- _Task_
From the entries below, copy exactly the lines from the one that contains "have h1 : f ^" through the one that contains "have h1 : frobeniusPower", both included, and only those.
(Data Opens)
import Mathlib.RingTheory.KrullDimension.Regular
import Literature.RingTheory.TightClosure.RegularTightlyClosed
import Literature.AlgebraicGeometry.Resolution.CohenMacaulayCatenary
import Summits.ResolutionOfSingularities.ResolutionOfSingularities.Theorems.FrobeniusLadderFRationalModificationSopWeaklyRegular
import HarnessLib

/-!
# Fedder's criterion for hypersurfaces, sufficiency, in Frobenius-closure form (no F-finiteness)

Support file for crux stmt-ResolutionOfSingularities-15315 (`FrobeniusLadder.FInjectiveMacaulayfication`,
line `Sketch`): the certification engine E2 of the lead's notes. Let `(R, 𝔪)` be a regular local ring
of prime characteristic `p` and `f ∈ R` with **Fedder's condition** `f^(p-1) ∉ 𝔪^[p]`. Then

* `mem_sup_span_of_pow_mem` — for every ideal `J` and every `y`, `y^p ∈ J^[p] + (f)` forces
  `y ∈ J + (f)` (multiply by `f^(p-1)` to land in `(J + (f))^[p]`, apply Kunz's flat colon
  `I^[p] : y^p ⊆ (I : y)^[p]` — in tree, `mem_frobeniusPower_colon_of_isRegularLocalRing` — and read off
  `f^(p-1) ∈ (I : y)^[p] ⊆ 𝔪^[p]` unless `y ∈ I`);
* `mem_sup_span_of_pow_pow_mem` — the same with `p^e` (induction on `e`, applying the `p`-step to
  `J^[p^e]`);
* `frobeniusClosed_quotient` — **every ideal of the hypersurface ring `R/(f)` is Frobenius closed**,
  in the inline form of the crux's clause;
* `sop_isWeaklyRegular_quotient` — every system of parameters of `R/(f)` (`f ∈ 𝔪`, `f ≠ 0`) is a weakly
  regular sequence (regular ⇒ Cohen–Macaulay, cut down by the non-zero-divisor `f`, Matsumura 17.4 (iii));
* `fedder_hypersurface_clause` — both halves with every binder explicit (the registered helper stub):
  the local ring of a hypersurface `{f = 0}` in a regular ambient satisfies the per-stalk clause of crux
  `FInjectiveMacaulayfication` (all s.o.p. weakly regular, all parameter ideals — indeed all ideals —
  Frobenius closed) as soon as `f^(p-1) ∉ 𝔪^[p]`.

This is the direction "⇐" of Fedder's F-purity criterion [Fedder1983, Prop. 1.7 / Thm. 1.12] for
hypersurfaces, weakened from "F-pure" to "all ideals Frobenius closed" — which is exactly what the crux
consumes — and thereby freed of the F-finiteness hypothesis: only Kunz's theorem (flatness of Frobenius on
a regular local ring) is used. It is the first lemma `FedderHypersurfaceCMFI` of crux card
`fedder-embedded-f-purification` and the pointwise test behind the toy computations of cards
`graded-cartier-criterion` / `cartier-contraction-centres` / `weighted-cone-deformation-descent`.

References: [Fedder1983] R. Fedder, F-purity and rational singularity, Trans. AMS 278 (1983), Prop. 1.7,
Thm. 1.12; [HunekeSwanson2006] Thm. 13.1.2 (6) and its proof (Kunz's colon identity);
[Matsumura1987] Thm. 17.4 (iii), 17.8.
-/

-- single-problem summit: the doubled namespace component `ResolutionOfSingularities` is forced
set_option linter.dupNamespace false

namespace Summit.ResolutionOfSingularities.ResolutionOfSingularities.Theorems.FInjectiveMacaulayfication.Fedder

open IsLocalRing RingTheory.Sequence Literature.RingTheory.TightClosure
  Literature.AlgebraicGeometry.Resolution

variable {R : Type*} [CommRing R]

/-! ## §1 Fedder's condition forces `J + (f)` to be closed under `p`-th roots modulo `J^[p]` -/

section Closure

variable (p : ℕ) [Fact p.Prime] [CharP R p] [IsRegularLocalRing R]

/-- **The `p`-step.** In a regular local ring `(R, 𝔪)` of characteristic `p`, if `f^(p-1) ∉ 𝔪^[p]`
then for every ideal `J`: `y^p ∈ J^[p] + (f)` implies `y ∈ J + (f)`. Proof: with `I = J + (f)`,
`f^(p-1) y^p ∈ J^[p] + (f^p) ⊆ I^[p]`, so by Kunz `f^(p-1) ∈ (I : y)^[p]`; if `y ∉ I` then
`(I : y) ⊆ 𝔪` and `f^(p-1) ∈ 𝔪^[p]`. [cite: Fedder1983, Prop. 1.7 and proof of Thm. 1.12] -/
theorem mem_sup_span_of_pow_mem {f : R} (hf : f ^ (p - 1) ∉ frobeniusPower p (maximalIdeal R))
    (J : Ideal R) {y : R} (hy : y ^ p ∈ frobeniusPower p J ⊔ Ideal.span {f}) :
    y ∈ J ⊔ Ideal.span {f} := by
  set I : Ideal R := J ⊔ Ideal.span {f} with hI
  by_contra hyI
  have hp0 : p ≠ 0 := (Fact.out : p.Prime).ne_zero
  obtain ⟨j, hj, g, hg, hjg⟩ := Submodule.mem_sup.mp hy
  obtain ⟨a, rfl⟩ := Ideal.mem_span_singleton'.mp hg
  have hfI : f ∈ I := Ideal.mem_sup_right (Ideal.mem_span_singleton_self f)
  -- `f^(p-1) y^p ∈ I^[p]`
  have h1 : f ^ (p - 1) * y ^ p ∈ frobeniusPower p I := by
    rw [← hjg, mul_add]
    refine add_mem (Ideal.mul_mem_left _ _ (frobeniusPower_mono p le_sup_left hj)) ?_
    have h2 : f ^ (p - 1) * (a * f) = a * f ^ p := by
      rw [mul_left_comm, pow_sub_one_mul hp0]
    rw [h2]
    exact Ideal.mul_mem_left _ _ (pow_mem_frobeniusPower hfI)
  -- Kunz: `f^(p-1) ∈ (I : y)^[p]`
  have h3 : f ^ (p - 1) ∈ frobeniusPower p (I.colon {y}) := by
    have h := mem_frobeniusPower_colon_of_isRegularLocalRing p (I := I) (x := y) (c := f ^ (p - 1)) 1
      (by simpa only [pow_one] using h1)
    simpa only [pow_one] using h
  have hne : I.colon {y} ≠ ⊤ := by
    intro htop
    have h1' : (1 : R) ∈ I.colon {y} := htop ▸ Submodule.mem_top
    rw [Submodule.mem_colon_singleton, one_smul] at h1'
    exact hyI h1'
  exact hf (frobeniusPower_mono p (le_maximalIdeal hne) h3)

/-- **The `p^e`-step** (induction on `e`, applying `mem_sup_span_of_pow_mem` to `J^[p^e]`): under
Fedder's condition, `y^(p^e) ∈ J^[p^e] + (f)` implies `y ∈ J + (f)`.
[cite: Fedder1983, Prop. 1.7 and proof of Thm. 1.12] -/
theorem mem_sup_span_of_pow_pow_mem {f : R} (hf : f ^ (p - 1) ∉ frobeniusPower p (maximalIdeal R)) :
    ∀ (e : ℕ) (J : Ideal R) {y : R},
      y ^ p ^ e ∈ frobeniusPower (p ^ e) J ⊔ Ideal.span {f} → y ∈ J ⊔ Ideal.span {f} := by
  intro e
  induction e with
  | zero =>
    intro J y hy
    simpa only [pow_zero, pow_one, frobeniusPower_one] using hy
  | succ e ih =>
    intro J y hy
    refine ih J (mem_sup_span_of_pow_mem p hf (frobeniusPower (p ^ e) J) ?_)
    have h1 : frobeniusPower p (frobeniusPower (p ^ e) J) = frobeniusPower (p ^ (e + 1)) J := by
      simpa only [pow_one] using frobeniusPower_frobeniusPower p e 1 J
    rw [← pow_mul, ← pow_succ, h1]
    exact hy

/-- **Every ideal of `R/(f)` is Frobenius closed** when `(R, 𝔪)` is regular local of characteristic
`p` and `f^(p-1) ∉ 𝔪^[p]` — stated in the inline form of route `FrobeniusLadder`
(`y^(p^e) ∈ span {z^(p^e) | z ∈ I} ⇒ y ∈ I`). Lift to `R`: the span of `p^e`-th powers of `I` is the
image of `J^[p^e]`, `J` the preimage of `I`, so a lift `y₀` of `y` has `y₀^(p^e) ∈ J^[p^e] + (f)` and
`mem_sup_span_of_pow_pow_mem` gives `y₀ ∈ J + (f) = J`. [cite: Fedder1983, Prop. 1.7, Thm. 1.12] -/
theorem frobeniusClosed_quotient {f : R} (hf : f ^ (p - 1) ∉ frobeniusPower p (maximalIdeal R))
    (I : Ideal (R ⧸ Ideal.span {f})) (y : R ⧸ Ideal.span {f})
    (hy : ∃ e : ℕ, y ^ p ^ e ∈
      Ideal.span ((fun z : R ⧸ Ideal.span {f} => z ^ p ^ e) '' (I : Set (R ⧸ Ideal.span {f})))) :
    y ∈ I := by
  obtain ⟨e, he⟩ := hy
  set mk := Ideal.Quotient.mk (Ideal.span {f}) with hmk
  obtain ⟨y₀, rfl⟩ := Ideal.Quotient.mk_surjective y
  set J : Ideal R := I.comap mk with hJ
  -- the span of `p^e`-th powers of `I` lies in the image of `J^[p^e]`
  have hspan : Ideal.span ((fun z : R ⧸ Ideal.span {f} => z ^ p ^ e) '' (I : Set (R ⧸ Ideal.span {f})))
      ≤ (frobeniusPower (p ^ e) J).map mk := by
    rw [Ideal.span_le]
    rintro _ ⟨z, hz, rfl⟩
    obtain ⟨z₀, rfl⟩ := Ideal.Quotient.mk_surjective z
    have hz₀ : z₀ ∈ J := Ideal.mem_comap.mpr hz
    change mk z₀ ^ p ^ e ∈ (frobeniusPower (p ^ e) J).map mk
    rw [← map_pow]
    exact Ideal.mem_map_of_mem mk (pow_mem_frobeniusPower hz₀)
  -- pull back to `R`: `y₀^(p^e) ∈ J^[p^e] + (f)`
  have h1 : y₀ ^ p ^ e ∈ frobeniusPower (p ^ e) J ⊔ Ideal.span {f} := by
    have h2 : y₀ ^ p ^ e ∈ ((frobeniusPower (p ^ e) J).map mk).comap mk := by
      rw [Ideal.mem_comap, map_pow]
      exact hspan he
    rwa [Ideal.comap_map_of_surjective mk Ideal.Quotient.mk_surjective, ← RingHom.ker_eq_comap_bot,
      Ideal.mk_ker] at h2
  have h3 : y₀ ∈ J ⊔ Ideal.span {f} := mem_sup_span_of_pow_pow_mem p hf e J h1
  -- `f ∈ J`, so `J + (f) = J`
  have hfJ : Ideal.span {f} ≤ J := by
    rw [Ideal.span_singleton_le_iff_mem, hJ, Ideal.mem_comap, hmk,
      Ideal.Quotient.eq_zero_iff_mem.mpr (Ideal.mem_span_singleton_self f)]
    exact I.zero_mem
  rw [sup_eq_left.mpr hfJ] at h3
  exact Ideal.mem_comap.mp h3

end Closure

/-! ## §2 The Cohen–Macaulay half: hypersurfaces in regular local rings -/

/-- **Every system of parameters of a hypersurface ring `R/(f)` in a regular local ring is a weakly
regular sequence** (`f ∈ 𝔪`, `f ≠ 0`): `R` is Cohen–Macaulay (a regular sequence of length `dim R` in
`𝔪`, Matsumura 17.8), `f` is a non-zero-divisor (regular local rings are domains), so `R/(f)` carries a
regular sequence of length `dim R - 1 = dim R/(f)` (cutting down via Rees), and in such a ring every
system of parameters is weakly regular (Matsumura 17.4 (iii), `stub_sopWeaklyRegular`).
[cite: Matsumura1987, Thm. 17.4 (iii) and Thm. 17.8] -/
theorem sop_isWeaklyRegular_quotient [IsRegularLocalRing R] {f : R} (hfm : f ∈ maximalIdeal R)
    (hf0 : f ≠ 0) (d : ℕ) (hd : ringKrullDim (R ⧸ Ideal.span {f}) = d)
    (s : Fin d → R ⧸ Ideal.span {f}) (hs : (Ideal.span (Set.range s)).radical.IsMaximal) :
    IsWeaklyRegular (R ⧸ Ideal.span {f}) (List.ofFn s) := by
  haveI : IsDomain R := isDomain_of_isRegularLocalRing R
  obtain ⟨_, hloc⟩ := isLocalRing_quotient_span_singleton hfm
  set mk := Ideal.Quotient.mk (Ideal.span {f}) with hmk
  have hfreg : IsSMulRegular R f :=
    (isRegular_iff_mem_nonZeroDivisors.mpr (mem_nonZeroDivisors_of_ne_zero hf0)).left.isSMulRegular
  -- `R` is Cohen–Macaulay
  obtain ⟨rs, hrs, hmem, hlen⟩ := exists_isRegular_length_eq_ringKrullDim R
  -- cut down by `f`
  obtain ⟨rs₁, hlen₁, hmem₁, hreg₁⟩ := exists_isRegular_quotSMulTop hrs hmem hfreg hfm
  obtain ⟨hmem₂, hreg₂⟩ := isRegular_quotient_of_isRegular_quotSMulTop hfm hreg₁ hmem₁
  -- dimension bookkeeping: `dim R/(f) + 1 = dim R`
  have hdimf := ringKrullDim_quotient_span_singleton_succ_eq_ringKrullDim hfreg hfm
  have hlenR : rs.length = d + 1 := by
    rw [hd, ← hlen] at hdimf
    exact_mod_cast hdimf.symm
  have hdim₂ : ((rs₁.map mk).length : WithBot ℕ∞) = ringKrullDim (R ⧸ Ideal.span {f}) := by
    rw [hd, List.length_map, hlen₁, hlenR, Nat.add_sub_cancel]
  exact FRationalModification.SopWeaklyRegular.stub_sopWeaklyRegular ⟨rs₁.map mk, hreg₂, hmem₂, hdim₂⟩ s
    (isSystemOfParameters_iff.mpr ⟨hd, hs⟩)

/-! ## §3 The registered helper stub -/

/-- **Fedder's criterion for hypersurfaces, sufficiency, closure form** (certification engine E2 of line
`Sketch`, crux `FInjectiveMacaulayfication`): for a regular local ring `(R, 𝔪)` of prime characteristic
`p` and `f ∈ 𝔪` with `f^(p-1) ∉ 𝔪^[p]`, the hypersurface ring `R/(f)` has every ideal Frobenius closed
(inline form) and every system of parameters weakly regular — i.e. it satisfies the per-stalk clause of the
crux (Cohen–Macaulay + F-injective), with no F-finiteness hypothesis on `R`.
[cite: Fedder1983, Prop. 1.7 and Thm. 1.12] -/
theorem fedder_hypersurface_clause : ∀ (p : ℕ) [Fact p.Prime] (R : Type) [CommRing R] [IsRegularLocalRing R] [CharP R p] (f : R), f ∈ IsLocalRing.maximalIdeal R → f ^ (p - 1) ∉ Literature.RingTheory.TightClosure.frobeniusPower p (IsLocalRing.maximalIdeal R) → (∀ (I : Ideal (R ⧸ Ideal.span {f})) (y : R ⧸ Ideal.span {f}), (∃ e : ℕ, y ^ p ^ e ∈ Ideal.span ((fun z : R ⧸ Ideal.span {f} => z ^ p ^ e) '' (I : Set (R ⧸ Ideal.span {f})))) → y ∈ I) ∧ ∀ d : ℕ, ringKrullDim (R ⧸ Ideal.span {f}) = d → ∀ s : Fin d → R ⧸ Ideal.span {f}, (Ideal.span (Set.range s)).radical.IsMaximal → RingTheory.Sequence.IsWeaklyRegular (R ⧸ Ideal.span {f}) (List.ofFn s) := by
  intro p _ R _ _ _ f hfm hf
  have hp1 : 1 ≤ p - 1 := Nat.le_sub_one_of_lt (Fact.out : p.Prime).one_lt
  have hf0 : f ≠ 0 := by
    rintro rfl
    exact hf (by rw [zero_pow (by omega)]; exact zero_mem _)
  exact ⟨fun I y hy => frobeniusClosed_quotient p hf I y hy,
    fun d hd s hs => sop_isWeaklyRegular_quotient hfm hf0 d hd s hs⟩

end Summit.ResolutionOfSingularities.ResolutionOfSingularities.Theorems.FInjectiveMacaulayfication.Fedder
(Data Closes)
- _Exercise answer_
  have h1 : f ^ (p - 1) * y ^ p ∈ frobeniusPower p I := by
    rw [← hjg, mul_add]
    refine add_mem (Ideal.mul_mem_left _ _ (frobeniusPower_mono p le_sup_left hj)) ?_
    have h2 : f ^ (p - 1) * (a * f) = a * f ^ p := by
      rw [mul_left_comm, pow_sub_one_mul hp0]
    rw [h2]
    exact Ideal.mul_mem_left _ _ (pow_mem_frobeniusPower hfI)
  -- Kunz: `f^(p-1) ∈ (I : y)^[p]`
  have h3 : f ^ (p - 1) ∈ frobeniusPower p (I.colon {y}) := by
    have h := mem_frobeniusPower_colon_of_isRegularLocalRing p (I := I) (x := y) (c := f ^ (p - 1)) 1
      (by simpa only [pow_one] using h1)
    simpa only [pow_one] using h
  have hne : I.colon {y} ≠ ⊤ := by
    intro htop
    have h1' : (1 : R) ∈ I.colon {y} := htop ▸ Submodule.mem_top
    rw [Submodule.mem_colon_singleton, one_smul] at h1'
    exact hyI h1'
  exact hf (frobeniusPower_mono p (le_maximalIdeal hne) h3)

/-- **The `p^e`-step** (induction on `e`, applying `mem_sup_span_of_pow_mem` to `J^[p^e]`): under
Fedder's condition, `y^(p^e) ∈ J^[p^e] + (f)` implies `y ∈ J + (f)`.
[cite: Fedder1983, Prop. 1.7 and proof of Thm. 1.12] -/
theorem mem_sup_span_of_pow_pow_mem {f : R} (hf : f ^ (p - 1) ∉ frobeniusPower p (maximalIdeal R)) :
    ∀ (e : ℕ) (J : Ideal R) {y : R},
      y ^ p ^ e ∈ frobeniusPower (p ^ e) J ⊔ Ideal.span {f} → y ∈ J ⊔ Ideal.span {f} := by
  intro e
  induction e with
  | zero =>
    intro J y hy
    simpa only [pow_zero, pow_one, frobeniusPower_one] using hy
  | succ e ih =>
    intro J y hy
    refine ih J (mem_sup_span_of_pow_mem p hf (frobeniusPower (p ^ e) J) ?_)
    have h1 : frobeniusPower p (frobeniusPower (p ^ e) J) = frobeniusPower (p ^ (e + 1)) J := by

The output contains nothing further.